Work task:
The lines below starting at the line containing "ne_top_of_le_ne_top (ENNReal.natCast_ne_top N)" and ending at the line containing "have hfcc_nonneg : ∀" are to be repeated exactly, with both ends kept and nothing else added.

Records for this exercise:
/-- **13603's core closes 9226's rigidity core (`e*`-form).**  Under the registered law-level funnel floor `hcore` (verbatim
`stub_funnelDefectFloor`), every minimising point-stationary probability law a.s. carried by hcp-charted everywhere-`(1/100)`-good
configurations has a.s. zero congruence defect of the root star against the relaxed reference `(a₀, h₀)`. [folklore] -/
theorem starDefect_ae_zero_of_funnelDefectFloor
    (hcore :
    ∀ a₀ h₀ : ℝ, 189 / 200 ≤ a₀ → a₀ ≤ 199 / 200 → 77 / 100 ≤ h₀ → h₀ ≤ 163 / 200 →
      (∀ a h : ℝ, 0 < a → 0 < h →
        Summit.AtomisticToContinuum.Crystallization.Theorems.PalmUnimodularRigidity.LayeredLawsSelectHcp.hcpE a₀ h₀ ≤
          Summit.AtomisticToContinuum.Crystallization.Theorems.PalmUnimodularRigidity.LayeredLawsSelectHcp.hcpE a h) →
      ∀ δ : ℝ, 0 < δ → ∃ κ : ℝ, 0 < κ ∧
        ∀ Dm : Measure (EuclideanSpace ℝ (Fin 3)) → ℝ≥0∞, Measurable Dm →
          (∀ μ : Measure (EuclideanSpace ℝ (Fin 3)), IsRootedHardCore δ μ →
            Dm μ = ENNReal.ofReal
              (min (Summit.AtomisticToContinuum.Crystallization.Theorems.PalmUnimodularRigidity.LayeredLawsSelectHcp.starDefect a₀ h₀ μ)
                  (⨅ A : EuclideanSpace ℝ (Fin 3) ≃ₗᵢ[ℝ] EuclideanSpace ℝ (Fin 3),
                    ∑ p ∈ fccKissingPattern, Metric.infDist (A (a₀ • p)) (Summit.AtomisticToContinuum.Crystallization.Theorems.PalmUnimodularRigidity.LayeredLawsSelectHcp.rootStar μ) ^ 2) +
                (μ {y : EuclideanSpace ℝ (Fin 3) | 11 / 10 < ‖y‖ ∧ ‖y‖ ≤ 5 / 4}).toReal)) →
          ∀ P : Measure (Measure (EuclideanSpace ℝ (Fin 3))), IsProbabilityMeasure P →
            (∀ᵐ μ ∂P, IsRootedHardCore δ μ) → IsPointStationaryLaw P →
            (∀ᵐ μ ∂P, ∃ S : Set (EuclideanSpace ℝ (Fin 3)),
              μ = (Measure.count : Measure (EuclideanSpace ℝ (Fin 3))).restrict S ∧
              (∀ y ∈ S, SetGood S y) ∧
              ∃ s : ℤ → ℤ, IsHaggSeq s ∧
                ∃ Φ : EuclideanSpace ℝ (Fin 3) → EuclideanSpace ℝ (Fin 3),
                  Set.BijOn Φ (barlowStacking 1 (Real.sqrt (2 / 3)) s) S ∧
                  ∀ p ∈ barlowStacking 1 (Real.sqrt (2 / 3)) s, ∀ q ∈ barlowStacking 1 (Real.sqrt (2 / 3)) s,
                    (dist p q = 1 ↔ (0 < dist (Φ p) (Φ q) ∧ dist (Φ p) (Φ q) < 6 / 5))) →
            (∀ᵐ μ ∂P, ∃ S : Set (EuclideanSpace ℝ (Fin 3)),
              μ = (Measure.count : Measure (EuclideanSpace ℝ (Fin 3))).restrict S ∧
              ∀ p ∈ S, HasSum (fun q : {q : EuclideanSpace ℝ (Fin 3) // q ∈ S ∧ q ≠ p} =>
                (deriv lennardJones (dist p q.1) / dist p q.1) • (p - q.1)) 0) →
            (∀ M : EuclideanSpace ℝ (Fin 3) →L[ℝ] EuclideanSpace ℝ (Fin 3),
              ∫ μ, (∫ y, deriv lennardJones ‖y‖ / ‖y‖ * inner ℝ y (M y) ∂μ) ∂P = 0) →
            Summit.AtomisticToContinuum.Crystallization.Theorems.PalmUnimodularRigidity.LayeredLawsSelectHcp.hcpE a₀ h₀ +
                κ * (∫⁻ μ, Dm μ ∂P).toReal ≤
              ∫ μ, (∫ y, lennardJones ‖y‖ ∂μ) / 2 ∂P) :
    ∀ a₀ h₀ : ℝ, 189 / 200 ≤ a₀ → a₀ ≤ 199 / 200 → 77 / 100 ≤ h₀ → h₀ ≤ 163 / 200 →
      (∀ a h : ℝ, 0 < a → 0 < h → Summit.AtomisticToContinuum.Crystallization.Theorems.PalmUnimodularRigidity.LayeredLawsSelectHcp.hcpE a₀ h₀ ≤ Summit.AtomisticToContinuum.Crystallization.Theorems.PalmUnimodularRigidity.LayeredLawsSelectHcp.hcpE a h) →
      ∀ P : Measure (Measure (EuclideanSpace ℝ (Fin 3))), IsProbabilityMeasure P →
        Summit.AtomisticToContinuum.Crystallization.Theorems.LayeredLawsSelectHcp.Negative.DiracLaws.PointStationary P → Summit.AtomisticToContinuum.Crystallization.Theorems.PalmUnimodularRigidity.LayeredLawsSelectHcp.HcpLayered P →
        (∫ μ, (∫ y, lennardJones ‖y‖ ∂μ) / 2 ∂P) ≤ (⨅ Q : PeriodicConfiguration 3, Q.energyPerParticle lennardJones) →
        ∀ᵐ μ ∂P, Summit.AtomisticToContinuum.Crystallization.Theorems.PalmUnimodularRigidity.LayeredLawsSelectHcp.starDefect a₀ h₀ μ = 0 := by
  classical
  intro a₀ h₀ ha₁ ha₂ hh₁ hh₂ hmin P hP hstat hHL hE
  have ha₀pos : (0 : ℝ) < a₀ := by linarith
  have hh₀pos : (0 : ℝ) < h₀ := by linarith
  -- the structure inputs: layered ⇒ hard core; minimising ⇒ a.s. force balance, zero mean stress; tube ⊂ funnel
  have hL : Summit.AtomisticToContinuum.Crystallization.Theorems.LayeredLawsSelectHcp.Negative.DiracLaws.Layered P := layered_of_hcpLayered P hHL
  have hδ : (0 : ℝ) < 891 / 1000 := by norm_num
  have hhc : ∀ᵐ μ ∂P, IsRootedHardCore (891 / 1000) μ := Summit.AtomisticToContinuum.Crystallization.Theorems.PalmUnimodularRigidity.LayeredLawsSelectHcp.ae_isRootedHardCore_of_layered hstat hL
  have hstat' : IsPointStationaryLaw P := hstat
  have hFB := RouteBetaFloor.ae_forceBalance_of_minimising hδ hhc hstat' hE
  have hZS := RouteBetaFloor.zeroMeanStress_of_minimising hδ hhc hstat' hE
  have hfun : ∀ᵐ μ ∂P, ∃ S : Set (EuclideanSpace ℝ (Fin 3)),
      μ = (Measure.count : Measure (EuclideanSpace ℝ (Fin 3))).restrict S ∧
      (∀ y ∈ S, SetGood S y) ∧
      ∃ s : ℤ → ℤ, IsHaggSeq s ∧
        ∃ Φ : EuclideanSpace ℝ (Fin 3) → EuclideanSpace ℝ (Fin 3),
          Set.BijOn Φ (barlowStacking 1 (Real.sqrt (2 / 3)) s) S ∧
          ∀ p ∈ barlowStacking 1 (Real.sqrt (2 / 3)) s, ∀ q ∈ barlowStacking 1 (Real.sqrt (2 / 3)) s,
            (dist p q = 1 ↔ (0 < dist (Φ p) (Φ q) ∧ dist (Φ p) (Φ q) < 6 / 5)) := by
    filter_upwards [hL] with μ hμ
    obtain ⟨S, hμS, hgood, hBL⟩ := hμ
    obtain ⟨hsg, s, hs, Φ, hbij, hiso⟩ := FunnelOfLayered.stub_funnelOfLayered S hgood hBL
    exact ⟨S, hμS, hsg, s, hs, Φ, hbij, hiso⟩
  obtain ⟨κ, hκ, hcoreP⟩ := hcore a₀ h₀ ha₁ ha₂ hh₁ hh₂ hmin (891 / 1000) hδ
  -- measurable versions of the two star defects (stub V, instantiated twice) and the annulus packing bound (stub A)
  set eH := (Summit.AtomisticToContinuum.Crystallization.Theorems.PalmUnimodularRigidity.LayeredLawsSelectHcp.hcpStarIdx).equivFin with heH
  obtain ⟨Dh, hDh_m, hDh_le, hDh_eq⟩ :=
    DefectVersion.stub_defectVersion _ (fun i => Summit.AtomisticToContinuum.Crystallization.Theorems.PalmUnimodularRigidity.LayeredLawsSelectHcp.hcpSite a₀ h₀ ((eH.symm i : Summit.AtomisticToContinuum.Crystallization.Theorems.PalmUnimodularRigidity.LayeredLawsSelectHcp.hcpStarIdx) : ℤ × ℤ × ℤ)) (891 / 1000) hδ
  set eF := (fccKissingPattern).equivFin with heF
  obtain ⟨Df, hDf_m, hDf_le, hDf_eq⟩ :=
    DefectVersion.stub_defectVersion _ (fun i => a₀ • ((eF.symm i : fccKissingPattern) : (EuclideanSpace ℝ (Fin 3)))) (891 / 1000) hδ
  obtain ⟨N, hN⟩ := AnnulusCount.stub_annulusCount (891 / 1000) hδ
  -- the annulus event and the measurable version `Dm` of the defect functional
  set ann : Set (EuclideanSpace ℝ (Fin 3)) := {y : (EuclideanSpace ℝ (Fin 3)) | 11 / 10 < ‖y‖ ∧ ‖y‖ ≤ 5 / 4} with hann
  have hann_m : MeasurableSet ann :=
    (measurableSet_lt measurable_const measurable_norm).inter (measurableSet_le measurable_norm measurable_const)
  set Dm : Measure (EuclideanSpace ℝ (Fin 3)) → ℝ≥0∞ := fun μ => min (Dh μ) (Df μ) + μ ann with hDm
  have hDm_m : Measurable Dm := (hDh_m.min hDf_m).add (Measure.measurable_coe hann_m)
  -- read-backs of the two instantiated sums
  have hsumH : ∀ (A : (EuclideanSpace ℝ (Fin 3)) ≃ₗᵢ[ℝ] (EuclideanSpace ℝ (Fin 3))) (μ : Measure (EuclideanSpace ℝ (Fin 3))),
      (∑ i, Metric.infDist (A (Summit.AtomisticToContinuum.Crystallization.Theorems.PalmUnimodularRigidity.LayeredLawsSelectHcp.hcpSite a₀ h₀ ((eH.symm i : Summit.AtomisticToContinuum.Crystallization.Theorems.PalmUnimodularRigidity.LayeredLawsSelectHcp.hcpStarIdx) : ℤ × ℤ × ℤ))) (Summit.AtomisticToContinuum.Crystallization.Theorems.PalmUnimodularRigidity.LayeredLawsSelectHcp.rootStar μ) ^ 2) =
        ∑ v ∈ Summit.AtomisticToContinuum.Crystallization.Theorems.PalmUnimodularRigidity.LayeredLawsSelectHcp.hcpStarIdx, Metric.infDist (A (Summit.AtomisticToContinuum.Crystallization.Theorems.PalmUnimodularRigidity.LayeredLawsSelectHcp.hcpSite a₀ h₀ v)) (Summit.AtomisticToContinuum.Crystallization.Theorems.PalmUnimodularRigidity.LayeredLawsSelectHcp.rootStar μ) ^ 2 := by
    intro A μ
    rw [← Finset.sum_coe_sort Summit.AtomisticToContinuum.Crystallization.Theorems.PalmUnimodularRigidity.LayeredLawsSelectHcp.hcpStarIdx
      (fun v : ℤ × ℤ × ℤ => Metric.infDist (A (Summit.AtomisticToContinuum.Crystallization.Theorems.PalmUnimodularRigidity.LayeredLawsSelectHcp.hcpSite a₀ h₀ v)) (Summit.AtomisticToContinuum.Crystallization.Theorems.PalmUnimodularRigidity.LayeredLawsSelectHcp.rootStar μ) ^ 2)]
    exact Fintype.sum_equiv eH.symm _ _ (fun i => rfl)
  have hsumF : ∀ (A : (EuclideanSpace ℝ (Fin 3)) ≃ₗᵢ[ℝ] (EuclideanSpace ℝ (Fin 3))) (μ : Measure (EuclideanSpace ℝ (Fin 3))),
      (∑ i, Metric.infDist (A (a₀ • ((eF.symm i : fccKissingPattern) : (EuclideanSpace ℝ (Fin 3))))) (Summit.AtomisticToContinuum.Crystallization.Theorems.PalmUnimodularRigidity.LayeredLawsSelectHcp.rootStar μ) ^ 2) =
        ∑ p ∈ fccKissingPattern, Metric.infDist (A (a₀ • p)) (Summit.AtomisticToContinuum.Crystallization.Theorems.PalmUnimodularRigidity.LayeredLawsSelectHcp.rootStar μ) ^ 2 := by
    intro A μ
    rw [← Finset.sum_coe_sort fccKissingPattern
      (fun p : (EuclideanSpace ℝ (Fin 3)) => Metric.infDist (A (a₀ • p)) (Summit.AtomisticToContinuum.Crystallization.Theorems.PalmUnimodularRigidity.LayeredLawsSelectHcp.rootStar μ) ^ 2)]
    exact Fintype.sum_equiv eF.symm _ _ (fun i => rfl)
  have hstar : ∀ μ : Measure (EuclideanSpace ℝ (Fin 3)), IsRootedHardCore (891 / 1000) μ →
      Dh μ = ENNReal.ofReal (Summit.AtomisticToContinuum.Crystallization.Theorems.PalmUnimodularRigidity.LayeredLawsSelectHcp.starDefect a₀ h₀ μ) := by
    intro μ hμ
    rw [hDh_eq μ hμ]
    simp_rw [hsumH]
    rfl
  have hfcc : ∀ μ : Measure (EuclideanSpace ℝ (Fin 3)), IsRootedHardCore (891 / 1000) μ →
      Df μ = ENNReal.ofReal (⨅ A : (EuclideanSpace ℝ (Fin 3)) ≃ₗᵢ[ℝ] (EuclideanSpace ℝ (Fin 3)),
        ∑ p ∈ fccKissingPattern, Metric.infDist (A (a₀ • p)) (Summit.AtomisticToContinuum.Crystallization.Theorems.PalmUnimodularRigidity.LayeredLawsSelectHcp.rootStar μ) ^ 2) := by
    intro μ hμ
    rw [hDf_eq μ hμ]
    simp_rw [hsumF]
  have hann_fin : ∀ μ : Measure (EuclideanSpace ℝ (Fin 3)), IsRootedHardCore (891 / 1000) μ → μ ann ≠ ⊤ := fun μ hμ =>
    ne_top_of_le_ne_top (ENNReal.natCast_ne_top N) (hN μ hμ)
  have hfcc_nonneg : ∀ μ : Measure (EuclideanSpace ℝ (Fin 3)), 0 ≤ ⨅ A : (EuclideanSpace ℝ (Fin 3)) ≃ₗᵢ[ℝ] (EuclideanSpace ℝ (Fin 3)),
      ∑ p ∈ fccKissingPattern, Metric.infDist (A (a₀ • p)) (Summit.AtomisticToContinuum.Crystallization.Theorems.PalmUnimodularRigidity.LayeredLawsSelectHcp.rootStar μ) ^ 2 :=
    fun μ => Real.iInf_nonneg fun _ => Finset.sum_nonneg fun _ _ => sq_nonneg _
  have hagree : ∀ μ : Measure (EuclideanSpace ℝ (Fin 3)), IsRootedHardCore (891 / 1000) μ →
      Dm μ = ENNReal.ofReal
        (min (Summit.AtomisticToContinuum.Crystallization.Theorems.PalmUnimodularRigidity.LayeredLawsSelectHcp.starDefect a₀ h₀ μ)
            (⨅ A : (EuclideanSpace ℝ (Fin 3)) ≃ₗᵢ[ℝ] (EuclideanSpace ℝ (Fin 3)),
              ∑ p ∈ fccKissingPattern, Metric.infDist (A (a₀ • p)) (Summit.AtomisticToContinuum.Crystallization.Theorems.PalmUnimodularRigidity.LayeredLawsSelectHcp.rootStar μ) ^ 2) +
          (μ {y : (EuclideanSpace ℝ (Fin 3)) | 11 / 10 < ‖y‖ ∧ ‖y‖ ≤ 5 / 4}).toReal) := by
    intro μ hμ
    have hmono : Monotone ENNReal.ofReal := fun _ _ h => ENNReal.ofReal_le_ofReal h
    rw [ENNReal.ofReal_add (le_min (Summit.AtomisticToContinuum.Crystallization.Theorems.PalmUnimodularRigidity.LayeredLawsSelectHcp.starDefect_nonneg a₀ h₀ μ) (hfcc_nonneg μ)) ENNReal.toReal_nonneg,
      hmono.map_min, ENNReal.ofReal_toReal (hann_fin μ hμ), hDm]
    simp only
    rw [hstar μ hμ, hfcc μ hμ]
  have hfloor := hcoreP Dm hDm_m hagree P hP hhc hstat' hfun hFB hZS
  -- finiteness of `E_P[Dm]`
  have hbound : ∀ᵐ μ ∂P, Dm μ ≤
      ENNReal.ofReal (∑ i, (‖Summit.AtomisticToContinuum.Crystallization.Theorems.PalmUnimodularRigidity.LayeredLawsSelectHcp.hcpSite a₀ h₀ ((eH.symm i : Summit.AtomisticToContinuum.Crystallization.Theorems.PalmUnimodularRigidity.LayeredLawsSelectHcp.hcpStarIdx) : ℤ × ℤ × ℤ)‖ + 11 / 10) ^ 2) + N := by
    filter_upwards [hhc] with μ hμ
    exact add_le_add ((min_le_left _ _).trans (hDh_le μ)) (hN μ hμ)
  have hfin : ∫⁻ μ, Dm μ ∂P ≠ ⊤ := by
    refine ne_top_of_le_ne_top ?_ (lintegral_mono_ae hbound)
    rw [lintegral_const, measure_univ, mul_one]
    exact ENNReal.add_ne_top.2 ⟨ENNReal.ofReal_ne_top, ENNReal.natCast_ne_top N⟩
  -- the level: `E_P[h] ≤ e* ≤ hcpE a₀ h₀`, so `E_P[Dm] = 0`
  have hlev : (∫ μ, (∫ y, lennardJones ‖y‖ ∂μ) / 2 ∂P) ≤ Summit.AtomisticToContinuum.Crystallization.Theorems.PalmUnimodularRigidity.LayeredLawsSelectHcp.hcpE a₀ h₀ :=
    hE.trans (RouteBetaFloor.iInf_le_hcpE ha₀pos.ne' hh₀pos.ne')
  have hX0 : (∫⁻ μ, Dm μ ∂P) = 0 := by
    have h1 : κ * (∫⁻ μ, Dm μ ∂P).toReal ≤ 0 := by linarith
    have h2 : (∫⁻ μ, Dm μ ∂P).toReal ≤ 0 := by
      by_contra h
      push Not at h
      nlinarith
    have h3 : (∫⁻ μ, Dm μ ∂P).toReal = 0 := le_antisymm h2 ENNReal.toReal_nonneg
    rcases (ENNReal.toReal_eq_zero_iff _).1 h3 with h | h
    · exact h
    · exact absurd h hfin
  have hae : ∀ᵐ μ ∂P, Dm μ = 0 := (lintegral_eq_zero_iff hDm_m).1 hX0
  -- conclusion, almost surely
  filter_upwards [hae, hhc, hHL] with μ h0 hμ hHLμ
  obtain ⟨S, hμS, hgood, hch⟩ := hHLμ
  obtain ⟨S₀, h00, hsep, hμ0⟩ := hμ
  have hmem : ∀ y : EuclideanSpace ℝ (Fin 3), y ∈ S ↔ μ {y} ≠ 0 := fun y => by
    rw [hμS]; exact (count_restrict_singleton_ne_zero_iff S y).symm
  have hmem0 : ∀ y : EuclideanSpace ℝ (Fin 3), y ∈ S₀ ↔ μ {y} ≠ 0 := fun y => by
    rw [hμ0]; exact (count_restrict_singleton_ne_zero_iff S₀ y).symm
  have h0S : (0 : EuclideanSpace ℝ (Fin 3)) ∈ S := (hmem 0).2 ((hmem0 0).1 h00)
  have hD := hagree μ ⟨S₀, h00, hsep, hμ0⟩
  rw [h0] at hD
  have hle := ENNReal.ofReal_eq_zero.1 hD.symm
  have hmin0 := le_min (Summit.AtomisticToContinuum.Crystallization.Theorems.PalmUnimodularRigidity.LayeredLawsSelectHcp.starDefect_nonneg a₀ h₀ μ) (hfcc_nonneg μ)
  have hann0 : 0 ≤ (μ {y : EuclideanSpace ℝ (Fin 3) | 11 / 10 < ‖y‖ ∧ ‖y‖ ≤ 5 / 4}).toReal := ENNReal.toReal_nonneg
  have hmin_eq : min (Summit.AtomisticToContinuum.Crystallization.Theorems.PalmUnimodularRigidity.LayeredLawsSelectHcp.starDefect a₀ h₀ μ)
      (⨅ A : EuclideanSpace ℝ (Fin 3) ≃ₗᵢ[ℝ] EuclideanSpace ℝ (Fin 3),
        ∑ p ∈ fccKissingPattern, Metric.infDist (A (a₀ • p)) (Summit.AtomisticToContinuum.Crystallization.Theorems.PalmUnimodularRigidity.LayeredLawsSelectHcp.rootStar μ) ^ 2) = 0 := by
    linarith
  rcases min_eq_iff.1 hmin_eq with ⟨h, -⟩ | ⟨h, -⟩
  · exact h
  · exfalso
    have hfloor' := NoFccStarInHcpChart.stub_noFccStarInHcpChart a₀ ha₁ ha₂ S h0S (hgood 0 h0S) hch
    rw [← hμS] at hfloor'
    linarith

Answer area:
    ne_top_of_le_ne_top (ENNReal.natCast_ne_top N) (hN μ hμ)
  have hfcc_nonneg : ∀ μ : Measure (EuclideanSpace ℝ (Fin 3)), 0 ≤ ⨅ A : (EuclideanSpace ℝ (Fin 3)) ≃ₗᵢ[ℝ] (EuclideanSpace ℝ (Fin 3)),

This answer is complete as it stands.